Our role is detailed in the Nominations and Corporate Governance Committee Charter, which was amended and
restated by the Board on November 2, 2012. The Nominations and Corporate Governance Committee Charter is
available on the company’s website at www.williams-sonomainc.com and is also available in print to any
stockholder who requests it. Specifically, we:
Periodically review and recommend to the Board suitable revisions to the corporate governance
guidelines applicable to the company and the categorical standards of independence applicable to the
company’s outside directors;
Periodically consider and review with the Board criteria for selecting new director candidates, identify
individuals qualified to become Board members and periodically assist in screening and evaluating
director candidates;
Consider director nominations and proposals from stockholders;
Review, make recommendations to the Board regarding, and approve, as appropriate, the compensation
policy for non-employee directors of the company;
Consider the resignation offer of any nominee for director who is not elected and recommend to the
Board the action we deem appropriate to be taken with respect to each such offered resignation in
accordance with the company’s majority voting bylaw and resignation policy; and
Oversee the evaluation of the Board and the company’s senior management team.

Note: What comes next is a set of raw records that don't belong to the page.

/-- **THE FOOT ESTIMATE.**  `F : ℂ → ℂ³` complex-differentiable on an open `U` with `Σ (F′)ᵢ² = 1`; target `x₁ + iY` and source
`x₂ + iη` (`0 ≤ Y, η`) whose vertical legs lie in `U`; `F` real at the feet with values `X₁, X₂ : ℝ³`; real unit tangents `T₁, T₂` at the
feet with `√Σ(T₁−T₂)² ≤ ρ`; chord projection `c₀ ≤ Σ (X₂ᵢ − X₁ᵢ)·T₁ᵢ`; continuous profiles on the legs:
`‖Im F′‖ ≤ q₁`, `‖Re F′ − T₁‖ ≤ e₁` on the target leg, `‖Im F′‖ ≤ q₂`, `‖Re F′ − T₂‖ ≤ e₂` on the source leg.  If
`a := c₀ − ∫₀^Y q₁e₁ − ∫₀^η q₂(e₂+ρ) ≥ 0` then, with `b := √((Y−η)² + Yηρ²) + ∫₀^Y e₁ + ∫₀^η e₂`,
`a² − b² ≤ Re Σᵢ (Fᵢ(x₁+iY) − Fᵢ(x₂+iη))²`. [folklore] -/
theorem re_chord_sq_ge_of_feet {U : Set ℂ} (hU : IsOpen U) {F : ℂ → (Fin 3 → ℂ)} (hF : DifferentiableOn ℂ F U)
    (hunit : ∀ w ∈ U, ∑ i, (deriv F w i) ^ 2 = 1) {x₁ x₂ Y η : ℝ} (hY : 0 ≤ Y) (hη : 0 ≤ η)
    (hmem₁ : ∀ u ∈ Icc (0:ℝ) Y, (x₁ : ℂ) + (u : ℂ) * Complex.I ∈ U)
    (hmem₂ : ∀ u ∈ Icc (0:ℝ) η, (x₂ : ℂ) + (u : ℂ) * Complex.I ∈ U)
    (X₁ X₂ : Fin 3 → ℝ) (hX₁ : ∀ i, F (x₁ : ℂ) i = (X₁ i : ℂ)) (hX₂ : ∀ i, F (x₂ : ℂ) i = (X₂ i : ℂ))
    (T₁ T₂ : Fin 3 → ℝ) (hT₁ : ∑ i, T₁ i ^ 2 = 1) (hT₂ : ∑ i, T₂ i ^ 2 = 1) {ρ : ℝ}
    (hρ : √(∑ i, (T₁ i - T₂ i) ^ 2) ≤ ρ) {c₀ : ℝ} (hc₀ : c₀ ≤ ∑ i, (X₂ i - X₁ i) * T₁ i)
    {q₁ e₁ q₂ e₂ : ℝ → ℝ} (hq₁c : Continuous q₁) (he₁c : Continuous e₁) (hq₂c : Continuous q₂) (he₂c : Continuous e₂)
    (hq₁ : ∀ u ∈ Icc (0:ℝ) Y, √(∑ i, (deriv F ((x₁ : ℂ) + (u : ℂ) * Complex.I) i).im ^ 2) ≤ q₁ u)
    (he₁ : ∀ u ∈ Icc (0:ℝ) Y, √(∑ i, ((deriv F ((x₁ : ℂ) + (u : ℂ) * Complex.I) i).re - T₁ i) ^ 2) ≤ e₁ u)
    (hq₂ : ∀ u ∈ Icc (0:ℝ) η, √(∑ i, (deriv F ((x₂ : ℂ) + (u : ℂ) * Complex.I) i).im ^ 2) ≤ q₂ u)
    (he₂ : ∀ u ∈ Icc (0:ℝ) η, √(∑ i, ((deriv F ((x₂ : ℂ) + (u : ℂ) * Complex.I) i).re - T₂ i) ^ 2) ≤ e₂ u)
    (ha : 0 ≤ c₀ - (∫ u in (0:ℝ)..Y, q₁ u * (e₁ u + 0)) - ∫ u in (0:ℝ)..η, q₂ u * (e₂ u + ρ)) :
    (c₀ - (∫ u in (0:ℝ)..Y, q₁ u * (e₁ u + 0)) - ∫ u in (0:ℝ)..η, q₂ u * (e₂ u + ρ)) ^ 2 -
        (√((Y - η) ^ 2 + Y * η * ρ ^ 2) + (∫ u in (0:ℝ)..Y, e₁ u) + ∫ u in (0:ℝ)..η, e₂ u) ^ 2 ≤
      (∑ i, (F ((x₁ : ℂ) + (Y : ℂ) * Complex.I) i - F ((x₂ : ℂ) + (η : ℂ) * Complex.I) i) ^ 2).re := by
  set z₁ : ℂ := (x₁ : ℂ) + (Y : ℂ) * Complex.I with hz₁
  set z₂ : ℂ := (x₂ : ℂ) + (η : ℂ) * Complex.I with hz₂
  set v : Fin 3 → ℂ := fun i => F z₁ i - F z₂ i with hv
  -- the two horizontal smears, projected on `T₁`
  have hρ₁₁ : √(∑ i, (T₁ i - T₁ i) ^ 2) ≤ 0 := by simp
  have hP₁ := abs_re_proj_vertical_sub_le hU hF hunit hY hmem₁ T₁ T₁ hρ₁₁ hq₁c he₁c hq₁ he₁
  have hρ₂₁ : √(∑ i, (T₂ i - T₁ i) ^ 2) ≤ ρ := by
    have : ∑ i, (T₂ i - T₁ i) ^ 2 = ∑ i, (T₁ i - T₂ i) ^ 2 := Finset.sum_congr rfl fun i _ => by ring
    rw [this]; exact hρ
  have hP₂ := abs_re_proj_vertical_sub_le hU hF hunit hη hmem₂ T₂ T₁ hρ₂₁ hq₂c he₂c hq₂ he₂
  -- the two vertical displacements minus their linear parts
  have hreal₁ : ∀ i, (F (x₁ : ℂ) i).im = 0 := fun i => by rw [hX₁ i]; exact Complex.ofReal_im _
  have hreal₂ : ∀ i, (F (x₂ : ℂ) i).im = 0 := fun i => by rw [hX₂ i]; exact Complex.ofReal_im _
  have hV₁ := euclid_im_vertical_sub_linear_le hU hF hY hmem₁ hreal₁ T₁ he₁c he₁
  have hV₂ := euclid_im_vertical_sub_linear_le hU hF hη hmem₂ hreal₂ T₂ he₂c he₂
  -- abbreviations
  set J₁ : ℝ := ∫ u in (0:ℝ)..Y, q₁ u * (e₁ u + 0) with hJ₁
  set J₂ : ℝ := ∫ u in (0:ℝ)..η, q₂ u * (e₂ u + ρ) with hJ₂
  set I₁ : ℝ := ∫ u in (0:ℝ)..Y, e₁ u with hI₁
  set I₂ : ℝ := ∫ u in (0:ℝ)..η, e₂ u with hI₂
  set a : ℝ := c₀ - J₁ - J₂ with hadef
  -- projection of the real part: `Σ Re vᵢ T₁ᵢ = (smear₁) − (smear₂) − Σ (X₂ − X₁) T₁`
  have hre_decomp : ∑ i, (v i).re * T₁ i =
      (∑ i, ((F z₁ i).re - (F (x₁ : ℂ) i).re) * T₁ i) - (∑ i, ((F z₂ i).re - (F (x₂ : ℂ) i).re) * T₁ i)
        - ∑ i, (X₂ i - X₁ i) * T₁ i := by
    have h1 : ∀ i, (F (x₁ : ℂ) i).re = X₁ i := fun i => by rw [hX₁ i]; exact Complex.ofReal_re _
    have h2 : ∀ i, (F (x₂ : ℂ) i).re = X₂ i := fun i => by rw [hX₂ i]; exact Complex.ofReal_re _
    simp only [hv, Complex.sub_re, h1, h2, ← Finset.sum_sub_distrib]
    exact Finset.sum_congr rfl fun i _ => by ring
  have hproj : a ≤ |∑ i, (v i).re * T₁ i| := by
    rw [hre_decomp]
    have h1 := abs_le.1 hP₁
    have h2 := abs_le.1 hP₂
    have h3 : a ≤ -( (∑ i, ((F z₁ i).re - (F (x₁ : ℂ) i).re) * T₁ i) -
        (∑ i, ((F z₂ i).re - (F (x₂ : ℂ) i).re) * T₁ i) - ∑ i, (X₂ i - X₁ i) * T₁ i) := by
      rw [hadef]; linarith
    exact h3.trans (neg_le_abs _)
  -- the imaginary part, by duality
  have him : √(∑ i, (v i).im ^ 2) ≤ √((Y - η) ^ 2 + Y * η * ρ ^ 2) + I₁ + I₂ := by
    refine euclid_norm_le_of_forall_dot_le _ fun ℓ hℓ => ?_
    -- `Im vᵢ = (Im F(z₁)ᵢ − Y T₁ᵢ) − (Im F(z₂)ᵢ − η T₂ᵢ) + (Y T₁ᵢ − η T₂ᵢ)`
    have hsplit : ∑ i, (v i).im * ℓ i =
        (∑ i, ((F z₁ i).im - Y * T₁ i) * ℓ i) - (∑ i, ((F z₂ i).im - η * T₂ i) * ℓ i)
          + ∑ i, (Y * T₁ i - η * T₂ i) * ℓ i := by
      simp only [hv, Complex.sub_im, ← Finset.sum_sub_distrib, ← Finset.sum_add_distrib]
      exact Finset.sum_congr rfl fun i _ => by ring
    have hcs : ∀ w : Fin 3 → ℝ, ∑ i, w i * ℓ i ≤ √(∑ i, w i ^ 2) := fun w => by
      have h := sum_mul_le_sqrt_mul_sqrt w ℓ
      rwa [hℓ, Real.sqrt_one, mul_one] at h
    have hcs' : ∀ w : Fin 3 → ℝ, -(∑ i, w i * ℓ i) ≤ √(∑ i, w i ^ 2) := fun w => by
      have h := abs_sum_mul_le_sqrt_mul_sqrt w ℓ
      rw [hℓ, Real.sqrt_one, mul_one] at h; exact (neg_le_abs _).trans h
    have h1 := (hcs fun i => (F z₁ i).im - Y * T₁ i).trans hV₁
    have h2 := (hcs' fun i => (F z₂ i).im - η * T₂ i).trans hV₂
    have h3 := (hcs fun i => Y * T₁ i - η * T₂ i).trans (euclid_linear_feet_le T₁ T₂ hT₁ hT₂ hρ hY hη)
    rw [hsplit]
    linarith
  have hmain := re_sum_sq_ge_of_proj v T₁ hT₁ (by rw [hadef]; exact ha) hproj him
  simpa only [hv] using hmain

end Summit.NavierStokesRegularity.NavierStokesRegularity.Theorems.StadiumFootTangential

end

Does the Nominations and Corporate Governance Committee have a policy with regard to the consideration of
director candidates recommended by stockholders?
We adopted a Stockholder Recommendations Policy on March 16, 2004. It is our policy to consider
recommendations for candidates to the Board from stockholders holding no fewer than 500 shares of the
company’s common stock continuously for at least six months prior to the date of the submission of the
recommendation.
What are the procedures to be followed by stockholders in submitting recommendations of director candidates to
the Nominations and Corporate Governance Committee?
The Nominations and Corporate Governance Committee will consider suggestions from stockholders regarding
possible director candidates for election at next year’s Annual Meeting. A stockholder that desires to recommend
a candidate for election to the Board shall direct the recommendation in writing to Williams-Sonoma, Inc.,
Attention: Corporate Secretary, 3250 Van Ness Avenue, San Francisco, California 94109. The recommendation
must include: (i) the candidate’s name, home and business contact information; (ii) detailed biographical data and
qualifications of the candidate; (iii) information regarding any relationships between the candidate and the
company within the last three years; (iv) evidence of the recommending person’s ownership of company
common stock; (v) a statement from the recommending stockholder in support of the candidate; and (vi) a
written indication by the candidate of his or her willingness to serve if elected. A stockholder that desires to
recommend a person directly for election to the Board at the company’s Annual Meeting must also meet the
deadlines and other requirements set forth in Rule 14a-8 of the Securities Exchange Act of 1934 and the
company’s Restated Bylaws, each of which are described in the “Stockholder Proposals” section of this Proxy
Statement.
Each director nominated in this Proxy Statement was recommended for election to the Board by the Nominations
and Corporate Governance Committee. The Board did not receive any notice of a director nominee
recommendation from any stockholder in connection with this Proxy Statement.